NO Split for all missing: means use surrogates, in order, to split subjects missing the primary

variable; if all surrogates are missing the observation is not split.

Majority Rule (recommended): if all surrogates are missing, then send the observation in the majority direction. This corresponds to the recommendations of Breiman et.al (1984).

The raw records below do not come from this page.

import Literature.Probability.LatticeModels.FieldCurrentsClusters
import Literature.Probability.LatticeModels.EdgeSetWalk
import HarnessLib

/-!
# The backbone kernel `K(v,k)`: supermodularity, the avoidance bound and `K ≤ ⟨σσ⟩_{h=0}`

Topic `Probability/LatticeModels`, namespace `Literature.Probability.LatticeModels`. Fourth layer of the
proof of the Aizenman–Fernández differential inequalities (J. Stat. Phys. 44 (1986) 393–454): the
random-walk (backbone) representation of §4 in the high-temperature picture, for the `θ`-system of
`FieldCurrentsTheta` on the edges `ℰ⁺_Λ` of the ghost graph (weights `∏_F tanh θ_e`, sums
`ghteSum`), driven by the deterministic exploration `ewRun` of `EdgeSetWalk`.

* Part A. High-temperature algebra: splitting `g_{E'}(B)` at an edge, the depleted sums
  `g_{ℰ⁺ ∖ D}` as the sums of `cplOff θ D`, and the **supermodularity of `E' ↦ log g_{E'}(∅)`**
  (`ghteSum_empty_supermodular`: `g_{X∖A}(∅) g_{X∖B}(∅) ≤ g_{X∖(A∪B)}(∅) g_X(∅)`), which is
  Aizenman–Fernández's Claim (4.15) ("there is a smaller effect in the latter case"), proved from
  Griffiths II one edge at a time.
* Part B. The walk on `ℰ⁺_Λ`: the outcome of the walk characterises the edge set on the cancelled
  pairs (locality), and the **avoidance bound** `sum_tw_avoid_le` (the mechanism of Prop. 4.4
  (e)–(f), eqs. (4.11)–(4.13) with Claim (4.15)): continuations of a walk that avoid a vertex set `C`
  weigh at most `g_{ℰ⁺∖U}(∅) g_{ℰ⁺∖(U∪D)}(B)/g_{ℰ⁺∖(U∪D)}(∅)`, `D` the pairs at `C`, `U` the pairs
  already cancelled.
* Part C. **The kernel** `bbKernel θ v k = K(v,k)` (Definition 4.5, eq. (4.16): the weight of the
  edge sets with odd vertices `{v,k}` whose backbone from `v` reaches `k` before the ghost) and
  **Prop. 4.7, right half of (4.22)**: `K(v,k) ≤ ⟨σ_vσ_k⟩_{h=0}`.

Lemma 5.5 (the effect of removing a cluster) is derived from these in `ClusterDeficit`.
Everything is proved; there are no named facts.

## References

* M. Aizenman, R. Fernández, J. Stat. Phys. 44 (1986) 393–454: §4.1–4.3 (Defs. 4.1–4.5,
  Prop. 4.4 (a)–(f) with Claim (4.15), Prop. 4.6 (4.21), Prop. 4.7 (4.22)), §5.1 (Lemma 5.5,
  eqs. (5.15)–(5.18)) [AizenmanFernandezJSP1986] (held: `paper:url-b8cebc3f44bb`).
-/

noncomputable section

open Finset MeasureTheory
open scoped symmDiff ENNReal

namespace Literature.Probability.LatticeModels

variable {V : Type*} [DecidableEq V]

section Backbone

variable {G : SimpleGraph V} [G.LocallyFinite] {Λ : Finset V}

local notation "Gg" => ghostGraph G Λ
local notation "Λg" => Finset.insertNone Λ
local notation "Eg" => edgesIn (ghostGraph G Λ) (Finset.insertNone Λ)
local notation "gS[" θ ", " E' ", " B "]" => ghteSum (Finset.insertNone Λ) θ E' B

/-! ## Part A. High-temperature algebra -/

/-- The weight `∏_{e ∈ F} tanh θ_e` of an edge set. [cite: AizenmanFernandezJSP1986, §4.1, eq. (4.4)] -/
def tw (θ : Sym2 (Option V) → ℝ) (F : Finset (Sym2 (Option V))) : ℝ := ∏ e ∈ F, Real.tanh (θ e)

omit [DecidableEq V] in
/-- `tw ≥ 0` for `θ ≥ 0`. [folklore] -/
theorem tw_nonneg {θ : Sym2 (Option V) → ℝ} (hθ : ∀ e, 0 ≤ θ e) (F : Finset (Sym2 (Option V))) : 0 ≤ tw θ F :=
  prod_nonneg fun e _ => Literature.Probability.LatticeModels.tanh_nonneg (hθ e)

/-- `tw (insert e F) = tanh θ_e · tw F` for `e ∉ F`. [folklore] -/
theorem tw_insert {θ : Sym2 (Option V) → ℝ} {F : Finset (Sym2 (Option V))} {e : Sym2 (Option V)} (he : e ∉ F) :
    tw θ (insert e F) = Real.tanh (θ e) * tw θ F := prod_insert he

/-- `tw` of a disjoint union. [folklore] -/
theorem tw_union {θ : Sym2 (Option V) → ℝ} {A B : Finset (Sym2 (Option V))} (h : Disjoint A B) :
    tw θ (A ∪ B) = tw θ A * tw θ B := prod_union h

/-- `g_{E'}(B)` as a sum of weights `tw`. [folklore] -/
theorem ghteSum_eq_sum_tw (θ : Sym2 (Option V) → ℝ) (E' : Finset (Sym2 (Option V))) (B : Finset (Option V)) :
    gS[θ, E', B] = ∑ F ∈ E'.powerset with oddVerts Λg F = B, tw θ F := rfl

/-- Edges of the ghost graph inside `Λ ∪ {g}` are not diagonal. [folklore] -/
theorem not_isDiag_of_mem_edgesIn_ghost {e : Sym2 (Option V)} (he : e ∈ Eg) : ¬e.IsDiag :=
  (ghostGraph G Λ).not_isDiag_of_mem_edgeSet (mem_edgesIn_iff.1 he).1

/-- The degree parities of a disjoint union add: `∂(A ∪ B) = ∂A ∆ ∂B`. [folklore] -/
theorem oddVerts_union_of_disjoint {W : Type*} [DecidableEq W] (Λ' : Finset W) {A B : Finset (Sym2 W)}
    (h : Disjoint A B) : oddVerts Λ' (A ∪ B) = oddVerts Λ' A ∆ oddVerts Λ' B := by
  ext v
  simp only [oddVerts, mem_filter, mem_symmDiff]
  rw [filter_union, card_union_of_disjoint (disjoint_filter_filter h), Nat.odd_add, ← Nat.not_odd_iff_even]
  by_cases hv : v ∈ Λ'
  · simp only [hv, true_and]; tauto
  · simp only [hv, false_and, or_self]

/-- **Splitting `g_{E'}(B)` at an edge** `e = {a,b} ∈ E'` (`a ≠ b` in `Λ ∪ {g}`):
`g_{E'}(B) = g_{E'∖e}(B) + tanh θ_e · g_{E'∖e}(B ∆ {a,b})` (edge sets containing `e` or not;
adding `e` toggles the parities of its endpoints). [cite: AizenmanFernandezJSP1986, §4.3, proof of Prop. 4.6 ("splitting from the paths their last step")] -/
theorem ghteSum_split {θ : Sym2 (Option V) → ℝ} {E' : Finset (Sym2 (Option V))} {a b : Option V}
    (ha : a ∈ Λg) (hb : b ∈ Λg) (he : s(a, b) ∈ E') (B : Finset (Option V)) :
    gS[θ, E', B] = gS[θ, E'.erase s(a, b), B] + Real.tanh (θ s(a, b)) * gS[θ, E'.erase s(a, b), B ∆ {a, b}] := by
  have hcancel : ∀ X : Finset (Option V), (X ∆ {a, b}) ∆ {a, b} = X := fun X => by
    rw [symmDiff_assoc, symmDiff_self, symmDiff_bot]
  rw [ghteSum_eq_sum_tw, ghteSum_eq_sum_tw, ghteSum_eq_sum_tw,
    ← sum_filter_add_sum_filter_not _ (fun F => s(a, b) ∉ F)]
  congr 1
  · apply sum_congr
    · ext F
      simp only [mem_filter, mem_powerset]
      constructor
      · rintro ⟨⟨hFE, hodd⟩, heF⟩
        exact ⟨fun f hf => mem_erase.2 ⟨fun h => heF (h ▸ hf), hFE hf⟩, hodd⟩
      · rintro ⟨hFE, hodd⟩
        exact ⟨⟨hFE.trans (erase_subset _ _), hodd⟩, fun h => (mem_erase.1 (hFE h)).1 rfl⟩
    · intro F _; rfl
  · -- the sets containing `e` are `insert e F'`, `F' ⊆ E' ∖ e`
    rw [mul_sum]
    symm
    refine sum_nbij' (fun F' => insert s(a, b) F') (fun F => F.erase s(a, b)) ?_ ?_ ?_ ?_ ?_
    · intro F' hF'
      obtain ⟨hF'E, hodd⟩ := mem_filter.1 hF'
      rw [mem_powerset] at hF'E
      have heF' : s(a, b) ∉ F' := fun h => (mem_erase.1 (hF'E h)).1 rfl
      simp only [mem_filter, mem_powerset, not_not, mem_insert, true_or, and_true]
      refine ⟨insert_subset he (hF'E.trans (erase_subset _ _)), ?_⟩
      rw [oddVerts_insert ha hb heF', hodd, hcancel]
    · intro F hF
      simp only [mem_filter, mem_powerset, not_not] at hF
      obtain ⟨⟨hFE, hodd⟩, heF⟩ := hF
      rw [mem_filter, mem_powerset]
      refine ⟨fun x hx => mem_erase.2 ⟨(mem_erase.1 hx).1, hFE (mem_erase.1 hx).2⟩, ?_⟩
      have heF' : s(a, b) ∉ F.erase s(a, b) := fun h => (mem_erase.1 h).1 rfl
      have h1 := oddVerts_insert (Λ := Λg) ha hb heF'
      rw [insert_erase heF, hodd] at h1
      rw [h1, hcancel]
    · intro F' hF'
      obtain ⟨hF'E, -⟩ := mem_filter.1 hF'
      rw [mem_powerset] at hF'E
      exact erase_insert fun h => (mem_erase.1 (hF'E h)).1 rfl
    · intro F hF
      simp only [mem_filter, mem_powerset, not_not] at hF
      exact insert_erase hF.2
    · intro F' hF'
      obtain ⟨hF'E, -⟩ := mem_filter.1 hF'
      rw [mem_powerset] at hF'E
      exact (tw_insert fun h => (mem_erase.1 (hF'E h)).1 rfl).symm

Maximum Competing Splits: the number of competitor splits retained in the output. It is useful to know not just which split was chosen, but which variable came in second, third, etc

Maximum Surrogate: the number of surrogate splits retained in the output. If this is set to zero, the

compute time will be reduced, since approximately half of the computational time (other than setup) is used in the search for surrogate splits. However, this will yield to a model harder to put into production.

In the log, you will see the details of the analysis. The Scree plot shows the shape of the error reduction (and gives you a pruning criterion):

Once we observe a flat line, there is no improvement on the relative error, hence the tree is most likely overfitting by creating additional cuts. In the log, we can see details of this metric, where we see that two “good” stopping criteria could be 18, where it seems to stabilize, or 47 splits, based on the minimum error:

 CP nsplit rel error xerror xstd 1 0.207568 0 1 1 0.00527 2 0.191278 1 0.79243 0.79243 0.005003 3 0.018632 2 0.60115 0.60771 0.004611 4 0.011306 6 0.52663 0.53087 0.004396 5 0.009137 7 0.51532 0.52335 0.004373 6 0.005584 8 0.50618 0.51878 0.004359 7 0.002423 9 0.5006 0.50392 0.004312 8 0.00223 11 0.49575 0.50032 0.0043 9 0.002123 17 0.48237 0.49931 0.004297 10 0.00203 18 0.48025 0.49931 0.004297 11 0.001384 19 0.47822 0.49557 0.004285 12 0.001206 22 0.47407 0.49142 0.004271 13 0.001015 33 0.45828 0.48874 0.004262 14 0.000969 34 0.45727 0.48869 0.004262 15 0.0009 35 0.4563 0.48929 0.004264 16 0.000715 37 0.4545 0.48565 0.004252 17 0.000692 41 0.45159 0.48325 0.004244 18 0.000554 47 0.44712 0.48205 0.00424 19 0.000538 48 0.44656 0.48463 0.004249 20 0.000531 51 0.44495 0.48708 0.004257

A chart with variable importance is also returned:

You will also find this information in text format in the Anatella log-window.